AD : On avait le congélateur, on n’a pas tellement eu… Bon, si on a eu les sols forcément, on a eu les murs parce que l’humidité est montée. Mais en appareil ménager, je ne me souviens pas parce qu’on avait tout surélevé. Et puis bon…

EC : Vous aviez eu le temps ?

AD : Oui, parce que quand on a vu lorsqu’on mettait les sacs, on s’est dit « oh la la ». Mais en bas il n’y avait pas grand chose : une machine à laver, un congélateur, un sèche-linge. Ce n’est pas comme si… on a tout dans la maison si vous voulez, c’est pour ça qu’on a eu le temps. Après on a une pièce là, juste à côté, qui est plain pied mais si vous voulez, on a eu un peu de dommages aussi au niveau des meubles. Elle est quand même surélevée, il y a une marche comme ça. Mais bon, on n’a pas eu de gros, gros dégâts. Par contre, on s’est aperçu quand même après. Si vous voulez, on avait du matériel de plage, de camping, qui était dans des meubles et ça après quand on l’a retiré, tout était moisi.

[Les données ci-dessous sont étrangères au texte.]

import Summits.HubbardSuperconductivity.HubbardSuperconductivity.Theorems.AnisotropyChordTransferFibre3FinXDEvalW

/-!
# Route `AnisotropyChord` / H0 rotor rung: FIN per-`L` SIDE-CONDITION cell facts, `L = 22` (GM₃ cells 41–41)

Kernel facts `sdCellAnyZ 22 (49/50) 20 la lb (c, bn, aD) = true` (regime clause `mHole ≥ 0 ∧ facMI·η·(aD + b/(2+cos θ)) < c` on the cell, or vacuity), g5's `xbEval` objects, `decide +kernel`.
Prover seat `hubbard-h0-rotor-p3` g7; helper for piece A = stmt-HubbardSuperconductivity-23918 of rung 19089 (`--supports`, helper class).
WHAT THIS IS NOT: nothing here proves superconductivity in the Hubbard model (rotor TARGET as worded stays FALSE, g15 verdict); kernel facts /
assembly for ONE conditional reduction at one `L`.
-/

set_option linter.dupNamespace false
set_option autoImplicit false

namespace Summit.HubbardSuperconductivity.HubbardSuperconductivity.Theorems.AnisotropyChord.Transfer.Fibre3

namespace FinXD

/-- side-condition cell `[305215882312419, 312846279370230]` of `L = 22` (`cert`). [folklore] -/
theorem sd22_41 : sdCellAnyZ 22 (49/50 : ℚ) 20 305215882312419 312846279370230 ((11/20 : ℚ), (12 : ℕ), (9/100 : ℚ)) = true := by (rw [← sdCellAnyZW_eq]; decide +kernel)

end FinXD

end Summit.HubbardSuperconductivity.HubbardSuperconductivity.Theorems.AnisotropyChord.Transfer.Fibre3
/-- **The transition map approximates the identity**: for every `c > 0` there is `r > 0` with
`ApproximatesLinearOn Φ id (closedBall 0 r) c` (this is the hypothesis of Mathlib's volume-distortion
lemmas `addHaar_image_le_mul_of_det_lt` / `mul_le_addHaar_image_of_lt_det`). [folklore] -/
theorem approximatesLinearOn_Phi {c : ℝ≥0} (hc : 0 < c) :
    ∃ r : ℝ, 0 < r ∧ r ≤ rN N ∧
      ApproximatesLinearOn Phi (ContinuousLinearMap.id ℝ (𝔼 (N + 1))) (Metric.closedBall 0 r) c := by
  have hK := KN_pos N
  refine ⟨min (rN N) ((c : ℝ) / (96 * KN N)), lt_min (rN_pos N) (div_pos (by exact_mod_cast hc) (by linarith)),
    min_le_left _ _, ?_⟩
  intro a ha b hb
  rw [Metric.mem_closedBall, dist_zero_right] at ha hb
  have ha' : ‖a‖ ≤ rN N := ha.trans (min_le_left _ _)
  have hb' : ‖b‖ ≤ rN N := hb.trans (min_le_left _ _)
  have hac : ‖a‖ ≤ (c : ℝ) / (96 * KN N) := ha.trans (min_le_right _ _)
  have hbc : ‖b‖ ≤ (c : ℝ) / (96 * KN N) := hb.trans (min_le_right _ _)
  simp only [ContinuousLinearMap.id_apply]
  refine (norm_Phi_sub_Phi_sub_le ha' hb').trans ?_
  have hsum : 48 * KN N * (‖a‖ + ‖b‖) ≤ c := by
    have h := add_le_add hac hbc
    rw [← two_mul] at h
    have h2 := mul_le_mul_of_nonneg_left h (by linarith : (0 : ℝ) ≤ 48 * KN N)
    refine h2.trans (le_of_eq ?_)
    field_simp
    ring
  exact mul_le_mul_of_nonneg_right hsum (norm_nonneg _)

end Chart

end UnitaryColumn

end Literature.MathematicalPhysics.QuantumFieldTheory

Et ça comme on ne l’a pas vu, on ne l’a pas dit. Mais bon, c’était pas méchant, c’était pas…

EC : La pièce qui était meublée, c’était… ?

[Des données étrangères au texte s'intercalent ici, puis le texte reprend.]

import Mathlib
import HarnessLib
import Summits.ResolutionOfSingularities.ResolutionOfSingularities.Theorems.WildQuotientsWildQuotientResolutionBlowupExitVertexPresentation
import Summits.ResolutionOfSingularities.ResolutionOfSingularities.Theorems.WildQuotientsWildQuotientResolutionJordanFiveI12Stable
import Summits.ResolutionOfSingularities.ResolutionOfSingularities.Theorems.WildQuotientsWildQuotientResolutionJordanFiveChartW2Defs
import Summits.ResolutionOfSingularities.ResolutionOfSingularities.Theorems.WildQuotientsWildQuotientResolutionToricExitJordanThreeBrickNonempty
import Summits.ResolutionOfSingularities.ResolutionOfSingularities.Theorems.WildQuotientsWildQuotientResolutionAffineQuotientData
import Literature.AlgebraicGeometry.Resolution.BlowupsEquivariant
import Literature.AlgebraicGeometry.Resolution.AffineBlowupCartier

/-!
# RUNG V5: the `μ₂`-HIGH cone brick `HP₂` of the J₅ scaffold (at `W₂ := chartW₂`) from a ring-level brick `H₂`
(crux stmt-ResolutionOfSingularities-15640 `WildQuotients.WildQuotientResolution`, line `Sketch`;
chain w45c RUNG V5, scaffold `JordanFive.jordanFive_hasResolution_of_bricks` (p527978, brick `HP₂`
of `L/res-L1-w45c-lead-1/stubs/J5Bricks.lean`), `CHAIN.md` v8.2 §0 («HP₂ = res-type-036, card H K–L twice, H2/H3 stub-3»); [OURS · L1 W4.5c]
— NOT a statement of any manuscript; replaces the role of no printed item. Lead res-L1-w45c-lead-1.)

`JordanFive.coneBrick_two_of_ringBrick`: the scheme-level brick `HP₂` of the scaffold at the W₂ TERM OF RECORD
`W₂ := chartW₂` (`D₊(i₂³t) ⊓ D₊((2j₃)²t)`, res-L1-w45c-stub-1 p528290 on res-L1-w45c-idea-2's W₂ DESIGN; `chartW₂_eq_inf`) — «some blow-up of `W₂/G` along the reduced
image of the edge surface `edgeSurface` is regular» — from the RING-LEVEL brick `H₂` (binder below; the V4U pattern
`JordanFour.coneBrick_T_of_ringBrick`, p508076): for the chart ratios `T_j = π^*g_j / π^*i₂³` on
`V[i₂³] ⊇ W₂` (`j ∉ {0,2,5,13}`), a presentation `ψ : R₀ → Γ(O)` of the invariant ring (injective,
`range ψ = Γ(O)^G`), a radical `J₀` with regular affine blow-up and
`√(ψ⁻¹⟨π^*x_a, π^*x_b, π^*x_c, π^*x_d, T_j⟩) = J₀`. Transfer:
`BlowupExit.exists_isBlowup_regular_of_vertexPresentation` (p505172), `W₂ ≤ V[i₂³]` by
`chartW₂_eq_inf` + `affineBlowup.image_top_chartι` + `affineBlowup_chartOpen_le_blowupChart`.
-/

-- single-problem summit: the doubled namespace component `ResolutionOfSingularities` is forced
set_option linter.dupNamespace false

noncomputable section

open CategoryTheory AlgebraicGeometry TopologicalSpace MvPolynomial
open Literature.AlgebraicGeometry.Resolution Literature.AlgebraicGeometry.RelativeSpec

namespace Summit.ResolutionOfSingularities.ResolutionOfSingularities.Theorems.WildQuotientResolution.JordanFive

-- the statements are long (literal binder types of the scaffold); elaboration needs head-room
set_option maxHeartbeats 4000000 in
/-- **The `μ₂`-HIGH cone brick `HP₂` of the RUNG V5 scaffold (at `W₂ := chartW₂`) from the
ring-level brick `H₂`** (see the module docstring). [OURS · L1 W4.5c]
[folklore; assembly of landed decls] -/
theorem coneBrick_two_of_ringBrick (p : ℕ) (_hp : p.Prime) (_hp5 : 5 ≤ p)
    (k : Type) [Field k] [CharP k p] (n : ℕ)
    (σ : MvPolynomial (Fin n) k ≃ₐ[k] MvPolynomial (Fin n) k) [Finite ↥(Subgroup.zpowers σ)]
    (a b c d e : Fin n) (hab : a ≠ b) (hac : a ≠ c) (had : a ≠ d) (hae : a ≠ e) (hbc : b ≠ c)
    (hbd : b ≠ d) (hcd : c ≠ d)
    (hb : σ (X b) = X b + X a) (hc : σ (X c) = X c + X b) (hd : σ (X d) = X d + X c)
    (hσ : ∀ i, i ≠ b → i ≠ c → i ≠ d → i ≠ e → σ (X i) = X i)
    (H₂ : ∀ (ρ : ↥(Subgroup.zpowers σ) →* Aut (Spec (CommRingCat.of (MvPolynomial (Fin n) k))))
      (hρ : ∀ g : ↥(Subgroup.zpowers σ), (ρ g).hom = Spec.map (CommRingCat.ofHom
        ((MulSemiringAction.toRingEquiv (↥(Subgroup.zpowers σ)) (MvPolynomial (Fin n) k) g⁻¹ :
          MvPolynomial (Fin n) k ≃+* MvPolynomial (Fin n) k) :
            MvPolynomial (Fin n) k →+* MvPolynomial (Fin n) k)))
      (ρB : ActionOver
        (affineBlowup.π (I12 k n a b c d) ≫
          Spec.map (CommRingCat.ofHom (algebraMap
            (FixedPoints.subalgebra k (MvPolynomial (Fin n) k) (Subgroup.zpowers σ))
            (MvPolynomial (Fin n) k))))
        ↥(Subgroup.zpowers σ))
      (_ : ρB.aut = (affineBlowup.isBlowup (I12 k n a b c d)).liftAction ρ
        (idealSheaf_I12_comap k n a b c d hab hac had hbc hbd hcd σ (hσ a hab hac had hae) hb hc hd
          ρ hρ))
      (O : ρB.StableAffineOpens) (_ : O.1 = chartW₂ k n a b c d e)
      (hle : ((O.1.ι ≫ affineBlowup.π (I12 k n a b c d) ≫
          Spec.map (CommRingCat.ofHom (algebraMap
            (FixedPoints.subalgebra k (MvPolynomial (Fin n) k) (Subgroup.zpowers σ))
            (MvPolynomial (Fin n) k)))) ⁻¹ᵁ ⊤ : (O.1 : Scheme.{0}).Opens) ≤
        O.1.ι ⁻¹ᵁ blowupChart (affineBlowup.π (I12 k n a b c d))
          (affineBlowup.idealSheaf (I12 k n a b c d)) ⟨⊤, isAffineOpen_top _⟩
          ((Scheme.ΓSpecIso (CommRingCat.of (MvPolynomial (Fin n) k))).inv.hom (iTwo k n a b c d e ^ 3)))
      (T : {j : Fin 40 // j ≠ 0 ∧ j ≠ 2 ∧ j ≠ 5 ∧ j ≠ 13} →
        Γ(affineBlowup (I12 k n a b c d), blowupChart (affineBlowup.π (I12 k n a b c d))
          (affineBlowup.idealSheaf (I12 k n a b c d)) ⟨⊤, isAffineOpen_top _⟩
          ((Scheme.ΓSpecIso (CommRingCat.of (MvPolynomial (Fin n) k))).inv.hom (iTwo k n a b c d e ^ 3))))
      (_ : ∀ j, (affineBlowup.π (I12 k n a b c d)).appLE ⊤
            (blowupChart (affineBlowup.π (I12 k n a b c d))
              (affineBlowup.idealSheaf (I12 k n a b c d)) ⟨⊤, isAffineOpen_top _⟩
              ((Scheme.ΓSpecIso (CommRingCat.of (MvPolynomial (Fin n) k))).inv.hom (iTwo k n a b c d e ^ 3)))
            (blowupChart_le_preimage _ _ _ _)
            ((Scheme.ΓSpecIso (CommRingCat.of (MvPolynomial (Fin n) k))).inv.hom
              (gens12 k n a b c d j.1)) =
          (affineBlowup.π (I12 k n a b c d)).appLE ⊤
            (blowupChart (affineBlowup.π (I12 k n a b c d))
              (affineBlowup.idealSheaf (I12 k n a b c d)) ⟨⊤, isAffineOpen_top _⟩
              ((Scheme.ΓSpecIso (CommRingCat.of (MvPolynomial (Fin n) k))).inv.hom (iTwo k n a b c d e ^ 3)))
            (blowupChart_le_preimage _ _ _ _)
            ((Scheme.ΓSpecIso (CommRingCat.of (MvPolynomial (Fin n) k))).inv.hom (iTwo k n a b c d e ^ 3)) * T j),
      ∃ (R₀ : Type) (_ : CommRing R₀) (J₀ : Ideal R₀)
        (ψ : R₀ →+* Γ((O.1 : Scheme.{0}), (O.1.ι ≫ affineBlowup.π (I12 k n a b c d) ≫
          Spec.map (CommRingCat.ofHom (algebraMap
            (FixedPoints.subalgebra k (MvPolynomial (Fin n) k) (Subgroup.zpowers σ))
            (MvPolynomial (Fin n) k)))) ⁻¹ᵁ ⊤)),
        Function.Injective ψ ∧ ψ.range = (ρB.restrict O.1 O.2.1).invariantsRing ⊤ ∧
        J₀.IsRadical ∧ Scheme.IsRegular (affineBlowup J₀) ∧
        ((Ideal.span ((O.1.ι.appLE
            (blowupChart (affineBlowup.π (I12 k n a b c d))
              (affineBlowup.idealSheaf (I12 k n a b c d)) ⟨⊤, isAffineOpen_top _⟩
              ((Scheme.ΓSpecIso (CommRingCat.of (MvPolynomial (Fin n) k))).inv.hom (iTwo k n a b c d e ^ 3)))
            ((O.1.ι ≫ affineBlowup.π (I12 k n a b c d) ≫
              Spec.map (CommRingCat.ofHom (algebraMap
                (FixedPoints.subalgebra k (MvPolynomial (Fin n) k) (Subgroup.zpowers σ))
                (MvPolynomial (Fin n) k)))) ⁻¹ᵁ ⊤) hle) ''
          (((affineBlowup.π (I12 k n a b c d)).appLE ⊤
              (blowupChart (affineBlowup.π (I12 k n a b c d))
                (affineBlowup.idealSheaf (I12 k n a b c d)) ⟨⊤, isAffineOpen_top _⟩
                ((Scheme.ΓSpecIso (CommRingCat.of (MvPolynomial (Fin n) k))).inv.hom (iTwo k n a b c d e ^ 3)))
              (blowupChart_le_preimage _ _ _ _)) ''
            ((Scheme.ΓSpecIso (CommRingCat.of (MvPolynomial (Fin n) k))).inv ''
              {X a, X b, X c, X d}) ∪ Set.range T))).comap ψ).radical = J₀) :
    ∀ (ρ : ↥(Subgroup.zpowers σ) →* Aut (Spec (CommRingCat.of (MvPolynomial (Fin n) k))))
      (hρ : ∀ g : ↥(Subgroup.zpowers σ), (ρ g).hom = Spec.map (CommRingCat.ofHom
        ((MulSemiringAction.toRingEquiv (↥(Subgroup.zpowers σ)) (MvPolynomial (Fin n) k) g⁻¹ :
          MvPolynomial (Fin n) k ≃+* MvPolynomial (Fin n) k) :
            MvPolynomial (Fin n) k →+* MvPolynomial (Fin n) k)))
      (ρB : ActionOver
        (affineBlowup.π (I12 k n a b c d) ≫
          Spec.map (CommRingCat.ofHom (algebraMap
            (FixedPoints.subalgebra k (MvPolynomial (Fin n) k) (Subgroup.zpowers σ))
            (MvPolynomial (Fin n) k))))
        ↥(Subgroup.zpowers σ))
      (_ : ρB.aut = (affineBlowup.isBlowup (I12 k n a b c d)).liftAction ρ
        (idealSheaf_I12_comap k n a b c d hab hac had hbc hbd hcd σ (hσ a hab hac had hae) hb hc hd
          ρ hρ))
      (O : ρB.StableAffineOpens) (_ : O.1 = chartW₂ k n a b c d e)
      (Z : Closeds (ρB.pieceQuot O)),
      (Z : Set (ρB.pieceQuot O)) =
        (ρB.pieceMk O).base '' (O.1.ι.base ⁻¹' edgeSurface k n a b c d) →
      ∃ (B : Scheme.{0}) (pB : B ⟶ ρB.pieceQuot O),
        IsBlowup pB (Scheme.IdealSheafData.vanishingIdeal Z) ∧ Scheme.IsRegular B := by
  classical
  -- notation
  let S : Type := MvPolynomial (Fin n) k
  let I : Ideal S := I12 k n a b c d
  have hπ : IsBlowup (affineBlowup.π I) (affineBlowup.idealSheaf I) := affineBlowup.isBlowup I
  let ι₀ : S →+* Γ(Spec (CommRingCat.of S), ⊤) := (Scheme.ΓSpecIso (CommRingCat.of S)).inv.hom
  have hIdeal : (affineBlowup.idealSheaf I).ideal ⟨⊤, isAffineOpen_top _⟩ = I.map ι₀ := by
    change (Scheme.IdealSheafData.ofIdealTop _).ideal ⟨⊤, isAffineOpen_top _⟩ = _
    rw [ideal_ofIdealTop_top]
  have hgj : ∀ j : Fin 40, ι₀ (gens12 k n a b c d j) ∈
      (affineBlowup.idealSheaf I).ideal ⟨⊤, isAffineOpen_top _⟩ :=
    fun j => by rw [hIdeal]; exact Ideal.mem_map_of_mem _ (gens12_mem_I12 k n a b c d j)
  haveI : IsAffine (Spec (CommRingCat.of
    (FixedPoints.subalgebra k (MvPolynomial (Fin n) k) (Subgroup.zpowers σ)))) := inferInstance
  have hu : ι₀ (iTwo k n a b c d e ^ 3) ∈ (affineBlowup.idealSheaf I).ideal ⟨⊤, isAffineOpen_top _⟩ := by
    rw [hIdeal]; exact Ideal.mem_map_of_mem _ (iTwo_cube_mem_I12 k n a b c d e)
  -- `W₂ ⊆ V[i₂³]`
  have hWle : chartW₂ k n a b c d e ≤ blowupChart (affineBlowup.π I) (affineBlowup.idealSheaf I)
      ⟨⊤, isAffineOpen_top _⟩ (ι₀ (iTwo k n a b c d e ^ 3)) := by
    rw [chartW₂_eq_inf]
    refine inf_le_left.trans ?_
    rw [← affineBlowup.image_top_chartι]
    exact BlowupExit.affineBlowup_chartOpen_le_blowupChart _ _
  intro ρ hρ ρB haut O hO Z hZ
  haveI : IsSeparated (affineBlowup.π I ≫ Spec.map (CommRingCat.ofHom (algebraMap
      (FixedPoints.subalgebra k (MvPolynomial (Fin n) k) (Subgroup.zpowers σ))
      (MvPolynomial (Fin n) k)))) := inferInstance
  have hOle : O.1 ≤ blowupChart (affineBlowup.π I) (affineBlowup.idealSheaf I)
      ⟨⊤, isAffineOpen_top _⟩ (ι₀ (iTwo k n a b c d e ^ 3)) := hO ▸ hWle
  have hle : ((O.1.ι ≫ affineBlowup.π I ≫ Spec.map (CommRingCat.ofHom (algebraMap
      (FixedPoints.subalgebra k (MvPolynomial (Fin n) k) (Subgroup.zpowers σ))
      (MvPolynomial (Fin n) k)))) ⁻¹ᵁ ⊤ : (O.1 : Scheme.{0}).Opens) ≤
      O.1.ι ⁻¹ᵁ blowupChart (affineBlowup.π I) (affineBlowup.idealSheaf I)
        ⟨⊤, isAffineOpen_top _⟩ (ι₀ (iTwo k n a b c d e ^ 3)) := by
    intro x _
    rw [Scheme.Hom.mem_preimage]
    apply hOle
    have hx : O.1.ι.base x ∈ Set.range O.1.ι.base := ⟨x, rfl⟩
    rw [Scheme.Opens.range_ι] at hx
    exact hx
  exact BlowupExit.exists_isBlowup_regular_of_vertexPresentation hπ _ ρB hu
    (fun j : {j : Fin 40 // j ≠ 0 ∧ j ≠ 2 ∧ j ≠ 5 ∧ j ≠ 13} => ι₀ (gens12 k n a b c d j.1)) (fun j => hgj j.1)
    {X a, X b, X c, X d} O hOle hle (H₂ ρ hρ ρB haut O hO hle) Z hZ

end Summit.ResolutionOfSingularities.ResolutionOfSingularities.Theorems.WildQuotientResolution.JordanFive

end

AD : C’est une pièce pour quand il y avait les anniversaires, pour les booms quand on avait les enfants, des trucs comme ça. On l’avait aménagé, si vous voulez. Donc il y avait des meubles… bon là on l’a aménagé autrement. Mais d’ailleurs, elle est restée après, puisque les enfants ne sont plus là depuis longtemps… Après ça, on n’avait plus le goût, on a fait un petit peu un débarras après. Tout ce qu’on avait déplacé, on le remettait dedans. Mais bon, c’était pas une pièce où on vivait régulièrement. Mais bon, on sent quand même qu’elle a beaucoup souffert parce que là on l’a refaite et on a fait ce qui s’appelle un loft, une chambre d’hôte comme ça, pour dépanner. Et en dessous du mur, il y a déjà des tâches de moisissures. Donc… On sent qu’il y a eu une humidité par le dessous, qui restera…

EC : Il y avait des objets ou des meubles de valeur dans cette pièce ?

AD : Pas des meubles de valeur, c’était des meubles de récupération…pas des meubles de valeur.

EC : Parmi ces dommages, est-ce-que certains vous ont affecté plus que d’autres ?

AD : Non, parce que c’était pas des… Bon, ça aurait été ici, oui… Mais bon en bas non… Non ce qui m’a le plus affecté c’est mes arbres fruitiers, mes troènes, ma pelouse (rires), mes fleurs.

EC : Quelles ont été les conséquences à terme pour vous ?

AD : Il fallait racheter donc…Financièrement on n’a pas tout fait d’un coup. Tout ce qui est extérieur, il faut savoir que ça n’a pas été pris par les assurances : les arbres fruitiers, les troènes, les thuyas…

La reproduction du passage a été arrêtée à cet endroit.